The heart of Christian’s comments is captured when he writes: “Application of a fiduciary standard [to brokers] really only matters to the investing public when there is litigation and changing the standard of care will raise costs and effectively eliminate commission based advisory.” The first part of his argument is interesting, in that it sounds reasonable, in a lawyerly way. Yet upon closer examination, its contention—that laws only matter when they are broken—runs contrary to both common sense and to our experience.

Could we say the same thing about any law? A law governing driving, for instance? Speeding limits only matter to the public when speeders are brought to trial. Obviously, this would be silly. The effect of traffic laws, and most other laws, isn’t what happens if one is caught, but that the prospect of getting caught causes us all to behave in a more responsible way. I have to admit, that there have been times when on my Harley, I might have ridden faster, were it not for the prospect of a speeding ticket. I suspect that most of us have had similar experiences.

When it comes to a fiduciary standard, then, the benefit to the investing public is far from merely arising during litigation. It is the prospect of litigation—and of losing such litigation—that would compel advisors to do the right thing by their clients, if they might be tempted to do otherwise. I suspect that an even greater benefit would result from advisors’ brokerage firms compelling and insuring that their advisors act in their clients’ best interest, when, tempted with economic incentives, they might act otherwise.

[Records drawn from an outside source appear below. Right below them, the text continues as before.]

import Summits.ABC.IUTFork.Repair.RHHeightScalingR4RayFaces
import HarnessLib

/-!
# R-H ROUND 4, row R4OBJ-FACES — THE TYPED CLASS PROPS DECIDED ON THE KERNEL (part 2): the round-3 HEIGHT RAY itself (`Ray_NegExponent (heightRay …)`
# — the D2 verdict in abc-iut-rh2-T-1's words), CLASS (i) DEGREE (`DegScaled_HeightNegExponent`, `¬ DegScaled_HeightDoor`, `DegScaled_DegreeRayContentFree`)
# and CLASS (ii) MULTI-l (`MultiL_MeanPoolNegExponent`, `MultiL_CrossPoolDoorShape`) — PROVED (PROOF-ONLY, 0 definitions)

abc-iut cell, rung LADDER-ABC:A2.RESCUE.H, ROUND 4 (HUMAN D-0133 · D-0134 · D-0135; KEY `wake/KEY-abc-iut-rh2-w-2-R4OBJ-FACES.md`, abc-iut-rh-lead g5
2026-08-27T13:46:57Z; referee rh-ref-2). Seat abc-iut-rh2-w-2. Sequel of this seat's `Repair/RHHeightScalingR4RayFaces.lean` (generic ray face `ray_negExponent` /
`ray_door_of_linear_floor`, classes (iii)/(iv)). THE PROPS are abc-iut-rh2-T-1's `Repair/RHHeightScalingR4Classes.lean` (p538051 + p538930): `heightRay`, `degRay`,
`degScaledHeightRay`, `DegScaled_HeightNegExponent`, `DegScaled_HeightDoor`, `DegScaled_DegreeRayContentFree`, `multiLMean`, `multiLPool`, `multiLCross`,
`MultiL_MeanPoolNegExponent`, `MultiL_CrossPoolDoorShape` — cited BY NAME. Class inputs of record: rh2-q2-hull `ROUND4/R4-6-DEG-rh2-q2-hull.md` (+ p537602),
rh2-q2-eq `ROUND4/R4-6-MULTIL-rh2-q2-eq.md` (+ ★ p537489); abstract faces of this seat: p538733 `…R4DegreeFace`, `…R4MultiLFace`.
WHAT IS PROVED (namespace `Summit.ABC.IUTFork.Repair.RH.HeightScalingR4.RayFaces`, continued; [folklore] arithmetic; 0 `sorry`):
* §4 THE HEIGHT RAY: `totalDemand_heightRay` (`M(n) = n·M(1)`), `totalPrice_heightRay_le` (height-free cap), **`heightRay_negExponent`** («fixed places, only the
  depth dilates ⇒ `Ray_NegExponent`»: the round-3 AXIS-D2 verdict of record — exponent `−1` for the netting envelope — as ONE theorem over T-1's `heightRay`).
* §5 CLASS (i): **`degScaled_heightNegExponent : DegScaled_HeightNegExponent`** (the ε-scaled datum's height ray IS a `heightRay`: §4 at the scaled integers),
  **`not_degScaled_heightDoor : ¬ DegScaled_HeightDoor`**, `totalDemand_degRay` (along the DEGREE ray at fixed height the mass does NOT move: `(u₁/ε)·(ε·m₁)`),
  **`degScaled_degreeRayContentFree : DegScaled_DegreeRayContentFree`** (requirement-side degree costs `tol(ε) ≥ a·ε` overtake the fixed mass: the degree ray is
  CONTENT-FREE from `ε ≥ max(1, ⌈M̄/a⌉)` — VOID as a door) ⇒ census O-06: KILLED-BY-CONSISTENCY on the typed Props.
* §6 CLASS (ii): `sum_nu_mass_pos`, **`multiL_meanPoolNegExponent : MultiL_MeanPoolNegExponent`** ((R1) mean and (R2) pool: `ExponentAtMost (−1)` with constants
  `2·Σν·max(P,0)/M₁` resp. `2·(Σν·max(P,0))/(Σν·M₁)`), **`multiL_crossPoolDoorShape : MultiL_CrossPoolDoorShape`** ((R3×): a pooled COUNT growing linearly with
  the step against ONE requirement is door-SHAPED, constant `π₀/M₀` — the object needs the untyped cross-`l` transfer law R-07×, the class seat's residual)
  ⇒ census O-07: (R1)/(R2) KILLED-BY-CONSISTENCY on the typed Prop; (R3×) door-SHAPED AS TYPED.
HONEST FRAMING: arithmetic about OUR typed rays and poolings; classes / rays / doors are claim-tagged hypotheses of the R4 census (modelling choices recorded in
`RHHeightScalingR4Classes` and the class seats' memos), never Literature facts; a multi-`l` Θ-link is not an object of [IUTchI–IV] (located by the class seat, not
adjudicated); nothing here asserts that abc is proved or refuted, or takes a side on [IUTchIII] Cor. 3.12 / [IUTchIV] Thm. 1.10 / the explicit-estimates paper
or on any author; typed ≠ proved (objects); door-SHAPED ≠ an object.
-/

noncomputable section

namespace Summit.ABC.IUTFork.Repair.RH.HeightScalingR4.RayFaces

open Finset
open Summit.ABC.IUTFork.Repair.RH.HeightScaling Summit.ABC.IUTFork.Repair.RH.HeightScalingR4Classes

variable {ι : Type}

/-- `s ≥ 1 ⇒ s ≤ 2·⌊s⌋₊` (private twin of part 1's helper; `1 ≤ ⌊s⌋₊` is Mathlib's `Nat.one_le_floor_iff`). [folklore] -/
private theorem le_two_mul_natFloor' {s : ℝ} (hs : 1 ≤ s) : s ≤ 2 * (⌊s⌋₊ : ℝ) := by
  have h1 : (1 : ℝ) ≤ (⌊s⌋₊ : ℝ) := by exact_mod_cast (Nat.one_le_floor_iff s).mpr hs
  have h2 : s < (⌊s⌋₊ : ℝ) + 1 := Nat.lt_floor_add_one s
  linarith

/-! ## §4. The round-3 HEIGHT RAY: `Ray_NegExponent (heightRay …)` -/

/-- **Along the height ray the mass is EXACTLY linear**: `M(n) = n·M(1)`. [folklore] -/
theorem totalDemand_heightRay (W : Finset ι) (L : ℕ) (e m₁ δ rin rout : ι → ℤ) (u : ι → ℝ) (tol : ℝ) (n : ℕ) :
    totalDemand (heightRay W L e m₁ δ rin rout u tol) n = (n : ℝ) * totalDemand (heightRay W L e m₁ δ rin rout u tol) 1 := by
  unfold totalDemand heightRay
  dsimp only
  simp only [Nat.cast_one, one_mul]
  rw [mul_sum]
  refine sum_congr rfl fun w _ => ?_
  rw [sum_demand_dilate_real]
  push_cast
  ring

/-- **Along the height ray the price ceiling is height-free** (conjugate-fibre places: `0 < e`, `r_out ≤ r_in`, `u ≥ 0`):
`Π(n) ≤ Σ_W u_w·(δ_w + 2(r_in−r_out)_w + (e_w−1))·L(L+1)/2`. [folklore] -/
theorem totalPrice_heightRay_le (W : Finset ι) (L : ℕ) (e m₁ δ rin rout : ι → ℤ) (u : ι → ℝ) (tol : ℝ)
    (he : ∀ w ∈ W, 0 < e w) (hio : ∀ w ∈ W, rout w ≤ rin w) (hu : ∀ w ∈ W, 0 ≤ u w) (n : ℕ) :
    totalPrice (heightRay W L e m₁ δ rin rout u tol) n ≤
      ∑ w ∈ W, u w * ((((δ w + 2 * (rin w - rout w) + (e w - 1)) * ((L : ℤ) * (L + 1)) : ℤ) : ℝ) / 2) := by
  unfold totalPrice heightRay
  dsimp only
  exact sum_le_sum fun w hw => mul_le_mul_of_nonneg_left (sum_price_le_cap_real (he w hw) (hio w hw) L) (hu w hw)

/-- **THE ROUND-3 VERDICT AS ONE THEOREM over abc-iut-rh2-T-1's `heightRay`**: fixed conjugate-fibre places (`0 < e`, `r_out ≤ r_in`), weights `u ≥ 0`, only the
depth dilating, positive mass at step `1` ⇒ the netting envelope has a negative exponent (`Ray_NegExponent`; the AXIS-D2 table's «exponent −1» for print's
EX × across tier, hence for every round-3 class). [folklore] -/
theorem heightRay_negExponent (W : Finset ι) (L : ℕ) (e m₁ δ rin rout : ι → ℤ) (u : ι → ℝ) (tol : ℝ)
    (he : ∀ w ∈ W, 0 < e w) (hio : ∀ w ∈ W, rout w ≤ rin w) (hu : ∀ w ∈ W, 0 ≤ u w)
    (hM1 : 0 < totalDemand (heightRay W L e m₁ δ rin rout u tol) 1) :
    Ray_NegExponent (heightRay W L e m₁ δ rin rout u tol) :=
  ray_negExponent _ hM1 (fun n _ => by rw [totalDemand_heightRay W L e m₁ δ rin rout u tol n])
    fun n _ => totalPrice_heightRay_le W L e m₁ δ rin rout u tol he hio hu n

/-! ## §5. CLASS (i) DEGREE -/

/-- **`DegScaled_HeightNegExponent` HOLDS** (census O-06: at every degree step `ε ≥ 1` the height ray of the `ε`-scaled datum is a `heightRay` over the scaled
conjugate-fibre integers `e′ = ε·e₁ > 0`, `r_out′ = routLaw ε ≤ r_in′`, weights `u₁/ε ≥ 0`, so §4 applies: `Ray_NegExponent`). [folklore] -/
theorem degScaled_heightNegExponent : DegScaled_HeightNegExponent := by
  intro ι W L p e₁ m₁ δ₁ routLaw u₁ tolLaw ε hε he₁ _hm₁ _hδ hrout hu₁ hM1
  have hε0 : (0 : ℤ) < (ε : ℤ) := by exact_mod_cast lt_of_lt_of_le Nat.zero_lt_one hε
  unfold degScaledHeightRay at hM1 ⊢
  refine heightRay_negExponent _ _ _ _ _ _ _ _ _ (fun w hw => mul_pos hε0 (he₁ w hw)) (fun w hw => hrout w hw)
    (fun w hw => div_nonneg (hu₁ w hw) (by positivity)) hM1

/-- **`DegScaled_HeightDoor` FAILS** (negation of the ∃-form: (i-a) + p532994 `not_doorAt_of_negExponent`). KILLED-BY-CONSISTENCY, kernel face. [folklore] -/
theorem not_degScaled_heightDoor : ¬ DegScaled_HeightDoor := by
  rintro ⟨ι, W, L, p, e₁, m₁, δ₁, routLaw, u₁, tolLaw, ε, hε, he₁, hm₁, hδ, hrout, hu₁, hM1, hdoor⟩
  exact not_doorAt_of_negExponent (degScaled_heightNegExponent ι W L p e₁ m₁ δ₁ routLaw u₁ tolLaw ε hε he₁ hm₁ hδ hrout hu₁ hM1) hdoor

/-- **Along the DEGREE ray at fixed height the mass does NOT move**: for `n ≥ 1`, `M(n) = Σ_W u₁(w)·Σ_j demand (m₁ w) j` (`(u₁/n)·(n·m₁)`: the explicit-estimates
paper's normalisation, rh2-q2-hull R1). [folklore] -/
theorem totalDemand_degRay (W : Finset ι) (L : ℕ) (p : ι → ℕ) (e₁ m₁ δ₁ : ι → ℤ) (routLaw : ℕ → ι → ℤ) (u₁ : ι → ℝ) (tolLaw : ℕ → ℝ)
    {n : ℕ} (hn : 1 ≤ n) :
    totalDemand (degRay W L p e₁ m₁ δ₁ routLaw u₁ tolLaw) n = ∑ w ∈ W, u₁ w * ((∑ k ∈ range L, demand (m₁ w) (1 + (k : ℤ)) : ℤ) : ℝ) := by
  unfold totalDemand degRay
  dsimp only
  have hn' : (n : ℝ) ≠ 0 := by exact_mod_cast (lt_of_lt_of_le Nat.zero_lt_one hn).ne'
  refine sum_congr rfl fun w _ => ?_
  rw [sum_demand_dilate_real]
  push_cast
  field_simp

/-- **`DegScaled_DegreeRayContentFree` HOLDS** (census O-06 (i-c): with requirement-side degree costs `tol(ε) ≥ a·ε`, `a > 0`, and a FIXED mass along the degree
ray, the requirement `M̄ − tol(ε)` is `≤ 0` from `ε ≥ max(1, ⌈M̄/a⌉)` on — the degree ray is CONTENT-FREE there, its automatic `Ray_Door` VOID). [folklore] -/
theorem degScaled_degreeRayContentFree : DegScaled_DegreeRayContentFree := by
  intro ι W L p e₁ m₁ δ₁ routLaw u₁ tolLaw ⟨a, ha, htol⟩
  set Mbar : ℝ := ∑ w ∈ W, u₁ w * ((∑ k ∈ range L, demand (m₁ w) (1 + (k : ℤ)) : ℤ) : ℝ) with hMbar
  refine ⟨max 1 ⌈Mbar / a⌉₊, fun n hn => ?_⟩
  have hn1 : 1 ≤ n := le_trans (le_max_left _ _) hn
  have hnc : ⌈Mbar / a⌉₊ ≤ n := le_trans (le_max_right _ _) hn
  have hceil : Mbar / a ≤ (n : ℝ) := (Nat.le_ceil _).trans (by exact_mod_cast hnc)
  have hMn : Mbar ≤ a * n := by
    rw [div_le_iff₀ ha] at hceil
    linarith
  unfold requirement
  rw [totalDemand_degRay W L p e₁ m₁ δ₁ routLaw u₁ tolLaw hn1, ← hMbar]
  have ht := htol n hn1
  have : (degRay W L p e₁ m₁ δ₁ routLaw u₁ tolLaw).tol n = tolLaw n := rfl
  rw [this]
  linarith

/-! ## §6. CLASS (ii) MULTI-l -/

/-- With `ν ≥ 0`, `Σ ν = 1` and `M₁ > 0` on `Λ`, the pooled slope `Σ_Λ ν_l·M₁(l)` is positive. [folklore] -/
theorem sum_nu_mass_pos {κ : Type} (Λ : Finset κ) (ν M₁ : κ → ℝ) (hν : ∀ l ∈ Λ, 0 ≤ ν l) (hsum : ∑ l ∈ Λ, ν l = 1)
    (hM₁ : ∀ l ∈ Λ, 0 < M₁ l) : 0 < ∑ l ∈ Λ, ν l * M₁ l := by
  by_contra h
  have hnn : ∀ l ∈ Λ, 0 ≤ ν l * M₁ l := fun l hl => mul_nonneg (hν l hl) (hM₁ l hl).le
  have h0 : ∑ l ∈ Λ, ν l * M₁ l = 0 := le_antisymm (not_lt.mp h) (sum_nonneg hnn)
  have hz := (sum_eq_zero_iff_of_nonneg hnn).mp h0
  have hν0 : ∀ l ∈ Λ, ν l = 0 := fun l hl => by
    have := hz l hl
    rcases mul_eq_zero.mp this with h1 | h1
    · exact h1
    · exact absurd h1 (hM₁ l hl).ne'
  have : ∑ l ∈ Λ, ν l = 0 := sum_eq_zero hν0
  linarith

/-- **`MultiL_MeanPoolNegExponent` HOLDS** (census O-07 (R1)/(R2): the ν-mean of per-`l` netting-envelope fractions and the pooled fraction both have exponent
`−1` when every packet has linear mass and a height-free price ceiling — combining `l` re-averages the constant and changes no exponent). [folklore] -/
theorem multiL_meanPoolNegExponent : MultiL_MeanPoolNegExponent := by
  intro ι κ Λ ν R M₁ P hν hsum hM₁ hM hP
  have hD : 0 < ∑ l ∈ Λ, ν l * M₁ l := sum_nu_mass_pos Λ ν M₁ hν hsum hM₁
  -- the per-packet bound at an integer step `n ≥ 1`
  have hpk : ∀ l ∈ Λ, ∀ n : ℕ, 1 ≤ n → nettingKept (R l) n ≤ max (P l) 0 / ((n : ℝ) * M₁ l) := fun l hl n hn =>
    nettingKept_le_div (R l) n (hM₁ l hl) hn (by rw [hM l hl n hn]) (hP l hl n hn)
  constructor
  · -- (R1) the mean
    refine ⟨-1, 2 * ∑ l ∈ Λ, ν l * (max (P l) 0 / M₁ l), by norm_num,
      mul_nonneg zero_le_two (sum_nonneg fun l hl => mul_nonneg (hν l hl) (div_nonneg (le_max_right _ _) (hM₁ l hl).le)),
      fun s hs => ?_⟩
    have hn := (Nat.one_le_floor_iff s).mpr hs
    have h2 := le_two_mul_natFloor' hs
    have hs0 : 0 < s := lt_of_lt_of_le zero_lt_one hs
    have hnpos : (0 : ℝ) < (⌊s⌋₊ : ℝ) := by exact_mod_cast lt_of_lt_of_le Nat.zero_lt_one hn
    unfold stepProfile multiLMean
    rw [Real.rpow_neg_one]
    calc ∑ l ∈ Λ, ν l * nettingKept (R l) ⌊s⌋₊
        ≤ ∑ l ∈ Λ, ν l * (max (P l) 0 / ((⌊s⌋₊ : ℝ) * M₁ l)) :=
          sum_le_sum fun l hl => mul_le_mul_of_nonneg_left (hpk l hl _ hn) (hν l hl)
      _ = (⌊s⌋₊ : ℝ)⁻¹ * ∑ l ∈ Λ, ν l * (max (P l) 0 / M₁ l) := by
          rw [mul_sum]
          refine sum_congr rfl fun l hl => ?_
          have hM0 : M₁ l ≠ 0 := (hM₁ l hl).ne'
          field_simp
      _ ≤ (2 * s⁻¹) * ∑ l ∈ Λ, ν l * (max (P l) 0 / M₁ l) := by
          refine mul_le_mul_of_nonneg_right ?_
            (sum_nonneg fun l hl => mul_nonneg (hν l hl) (div_nonneg (le_max_right _ _) (hM₁ l hl).le))
          rw [inv_le_comm₀ hnpos (by positivity)]
          have : (2 * s⁻¹)⁻¹ = s / 2 := by field_simp
          rw [this]
          linarith
      _ = (2 * ∑ l ∈ Λ, ν l * (max (P l) 0 / M₁ l)) * s⁻¹ := by ring
  · -- (R2) the pool
    refine ⟨-1, 2 * (∑ l ∈ Λ, ν l * max (P l) 0) / ∑ l ∈ Λ, ν l * M₁ l, by norm_num,
      div_nonneg (mul_nonneg zero_le_two (sum_nonneg fun l hl => mul_nonneg (hν l hl) (le_max_right _ _))) hD.le,
      fun s hs => ?_⟩
    have hn := (Nat.one_le_floor_iff s).mpr hs
    have h2 := le_two_mul_natFloor' hs
    have hs0 : 0 < s := lt_of_lt_of_le zero_lt_one hs
    have hnpos : (0 : ℝ) < (⌊s⌋₊ : ℝ) := by exact_mod_cast lt_of_lt_of_le Nat.zero_lt_one hn
    unfold stepProfile multiLPool
    rw [Real.rpow_neg_one]
    have hden : ∑ l ∈ Λ, ν l * totalDemand (R l) ⌊s⌋₊ = (⌊s⌋₊ : ℝ) * ∑ l ∈ Λ, ν l * M₁ l := by
      rw [mul_sum]
      exact sum_congr rfl fun l hl => by rw [hM l hl _ hn]; ring
    have hnum : ∑ l ∈ Λ, ν l * min (totalDemand (R l) ⌊s⌋₊) (totalPrice (R l) ⌊s⌋₊) ≤ ∑ l ∈ Λ, ν l * max (P l) 0 :=
      sum_le_sum fun l hl => mul_le_mul_of_nonneg_left
        ((min_le_right _ _).trans ((hP l hl _ hn).trans (le_max_left _ _))) (hν l hl)
    have hdenpos : 0 < (⌊s⌋₊ : ℝ) * ∑ l ∈ Λ, ν l * M₁ l := mul_pos hnpos hD
    rw [hden]
    calc (∑ l ∈ Λ, ν l * min (totalDemand (R l) ⌊s⌋₊) (totalPrice (R l) ⌊s⌋₊)) / ((⌊s⌋₊ : ℝ) * ∑ l ∈ Λ, ν l * M₁ l)
        ≤ (∑ l ∈ Λ, ν l * max (P l) 0) / ((⌊s⌋₊ : ℝ) * ∑ l ∈ Λ, ν l * M₁ l) :=
          div_le_div_of_nonneg_right hnum hdenpos.le
      _ ≤ (∑ l ∈ Λ, ν l * max (P l) 0) / (s / 2 * ∑ l ∈ Λ, ν l * M₁ l) :=
          div_le_div_of_nonneg_left (sum_nonneg fun l hl => mul_nonneg (hν l hl) (le_max_right _ _)) (by positivity)
            (by nlinarith)
      _ = 2 * (∑ l ∈ Λ, ν l * max (P l) 0) / (∑ l ∈ Λ, ν l * M₁ l) * s⁻¹ := by
          field_simp

/-- **`MultiL_CrossPoolDoorShape` HOLDS AS TYPED** (census O-07 (R3×): pooling a prime COUNT `≥ n` at step `n`, each pooled packet keeping `≥ π₀ > 0`, against
ONE requirement `n·M₀`, is a `DoorAt` with constant `π₀/M₀` — door-SHAPED; the OBJECT needs the untyped cross-`l` transfer law R-07×, not in [IUTchI–IV]).
[folklore] -/
theorem multiL_crossPoolDoorShape : MultiL_CrossPoolDoorShape := by
  intro ι κ Λ R R₀ π₀ M₀ hπ hM₀ hcard hkeep hM
  refine ⟨π₀ / M₀, div_pos hπ hM₀, fun s hs => ?_⟩
  have hn := (Nat.one_le_floor_iff s).mpr hs
  have hnpos : (0 : ℝ) < (⌊s⌋₊ : ℝ) := by exact_mod_cast lt_of_lt_of_le Nat.zero_lt_one hn
  unfold stepProfile multiLCross
  rw [hM _ hn]
  have hden : 0 < (⌊s⌋₊ : ℝ) * M₀ := mul_pos hnpos hM₀
  rw [le_div_iff₀ hden]
  -- numerator ≥ card • π₀ ≥ n·π₀
  have hsum : ((Λ ⌊s⌋₊).card : ℝ) * π₀ ≤ ∑ l ∈ Λ ⌊s⌋₊, min (totalDemand (R l) ⌊s⌋₊) (totalPrice (R l) ⌊s⌋₊) := by
    have h := card_nsmul_le_sum (Λ ⌊s⌋₊) (fun l => min (totalDemand (R l) ⌊s⌋₊) (totalPrice (R l) ⌊s⌋₊)) π₀
      (fun l hl => hkeep _ hn l hl)
    simpa [nsmul_eq_mul] using h
  have hc : (⌊s⌋₊ : ℝ) ≤ ((Λ ⌊s⌋₊).card : ℝ) := by exact_mod_cast hcard _ hn
  calc π₀ / M₀ * ((⌊s⌋₊ : ℝ) * M₀) = (⌊s⌋₊ : ℝ) * π₀ := by field_simp
    _ ≤ ((Λ ⌊s⌋₊).card : ℝ) * π₀ := mul_le_mul_of_nonneg_right hc hπ.le
    _ ≤ _ := hsum

end Summit.ABC.IUTFork.Repair.RH.HeightScalingR4.RayFaces

end
import Mathlib

/-!
# SEIL-F outer end: the critical-layer (Scorer) scalings as exact algebra (solo-blind s85, kernel #190)

In the physical-angle variables of the deleted leaf chain (kernels #186, #188) the streak
component of the frame solves, near the critical layer `θ = π/2` (`x = θ - π/2`), the frozen
equation `K V'' - i β x V = -i βₓ` with `β = 2P h` (Doppler slope) and `βₓ = 2P hₓ` (forcing).
With the layer width `δ` defined by `δ³ = K/β` and `x = δ η` this becomes
`(K/δ²)(Y'' - i η Y) = -i βₓ`, `V = H · Y(η)` with the Scorer profile `Y'' - iηY = -i` and the
layer height `H = βₓ δ²/K`.  This file records the exact algebra behind the three scalings
used in paper §24.106 (4) and PLAN §107 (g):

* `layer_balance`: `K/δ² = β δ` (diffusion across the layer = Doppler detuning across it);
* `layer_excess`: `H · δ = βₓ/β` — height × width is `P`-free (`= hₓ/h`), which is why the
  layer contributes a `P`-independent excess moment `i π hₓ/(2h)`;
* `layer_height_cubed`: `H³ = βₓ³/(K β²)`, i.e. `H = (2P)^{1/3} hₓ h^{-2/3} K^{-1/3}`;
* `layer_lifetime`: with the Kelvin-mode lifetime `τ³ = 12/(K β²)` of kernel #189,
  `(β δ τ)³ = 12` — the Doppler phase accumulated across one layer width during one
  lifetime is the pure number `12^{1/3}`.
-/

namespace Summit.AnomalousDissipation.AnomalousDissipation.Theorems

/-- Diffusion/Doppler balance defining the layer: `δ³ = K/β` gives `K/δ² = β δ`. -/
theorem layer_balance {K β δ : ℝ} (hβ : β ≠ 0) (hδ : δ ≠ 0) (h : δ ^ 3 = K / β) :
    K / δ ^ 2 = β * δ := by
  have hK : K = β * δ ^ 3 := by rw [h]; field_simp
  rw [hK]; field_simp

/-- Height × width of the layer is `P`-free: `(βₓ δ²/K) · δ = βₓ/β`. -/
theorem layer_excess {K β βx δ : ℝ} (hK : K ≠ 0) (hβ : β ≠ 0) (h : δ ^ 3 = K / β) :
    βx * δ ^ 2 / K * δ = βx / β := by
  have : βx * δ ^ 2 / K * δ = βx * δ ^ 3 / K := by ring
  rw [this, h]; field_simp

/-- The layer height cubed: `H³ = βₓ³/(K β²)` for `H = βₓ δ²/K`, `δ³ = K/β`. -/
theorem layer_height_cubed {K β βx δ : ℝ} (hK : K ≠ 0) (hβ : β ≠ 0) (h : δ ^ 3 = K / β) :
    (βx * δ ^ 2 / K) ^ 3 = βx ^ 3 / (K * β ^ 2) := by
  have h6 : δ ^ 6 = (K / β) ^ 2 := by rw [← h]; ring
  have : (βx * δ ^ 2 / K) ^ 3 = βx ^ 3 * δ ^ 6 / K ^ 3 := by ring
  rw [this, h6]; field_simp

/-- Layer width × Doppler slope × Kelvin lifetime is the pure number `12^{1/3}`:
`δ³ = K/β`, `τ³ = 12/(K β²)` give `(β δ τ)³ = 12`. -/
theorem layer_lifetime {K β δ τ : ℝ} (hK : K ≠ 0) (hβ : β ≠ 0) (hδ : δ ^ 3 = K / β)
    (hτ : τ ^ 3 = 12 / (K * β ^ 2)) : (β * δ * τ) ^ 3 = 12 := by
  have : (β * δ * τ) ^ 3 = β ^ 3 * δ ^ 3 * τ ^ 3 := by ring
  rw [this, hδ, hτ]; field_simp

/-- The bulk law is the outer limit of the layer: `H · (1/η) = (βₓ/β)/x` for `x = δ η`
(so `V → (hₓ/h)/x = -(hₓ/h) sin²θ/cos θ` to leading order away from the layer). -/
theorem layer_matches_bulk {K β βx δ η : ℝ} (hK : K ≠ 0) (hβ : β ≠ 0) (hδ0 : δ ≠ 0)
    (hη : η ≠ 0) (h : δ ^ 3 = K / β) :
    βx * δ ^ 2 / K * (1 / η) = βx / β / (δ * η) := by
  have hx := layer_excess (βx := βx) hK hβ h
  field_simp
  have hK' : K = β * δ ^ 3 := by rw [h]; field_simp
  rw [hK']; ring

end Summit.AnomalousDissipation.AnomalousDissipation.Theorems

What’s more, the application of a fiduciary standard would provide an even greater benefit to the public, by clearly stating what is—and what isn’t—acceptable behavior for anyone who provides personal investment advice.

I believe that the vast majority of brokers, like their RIA peers, truly want to do the right thing by their clients. Yet by holding them to a “lesser” standard, the brokerage industry has sent the message that it’s somehow okay to merely recommend investments and strategies that are “suitable” rather than truly in the client’s “best” interest. I suspect this standard confuses more brokers than it does clients.

The real benefit of a fiduciary standard for brokers will be to eliminate this culture of accepting less than what’s best for all clients, rather than what a few clients may or may not gain in court.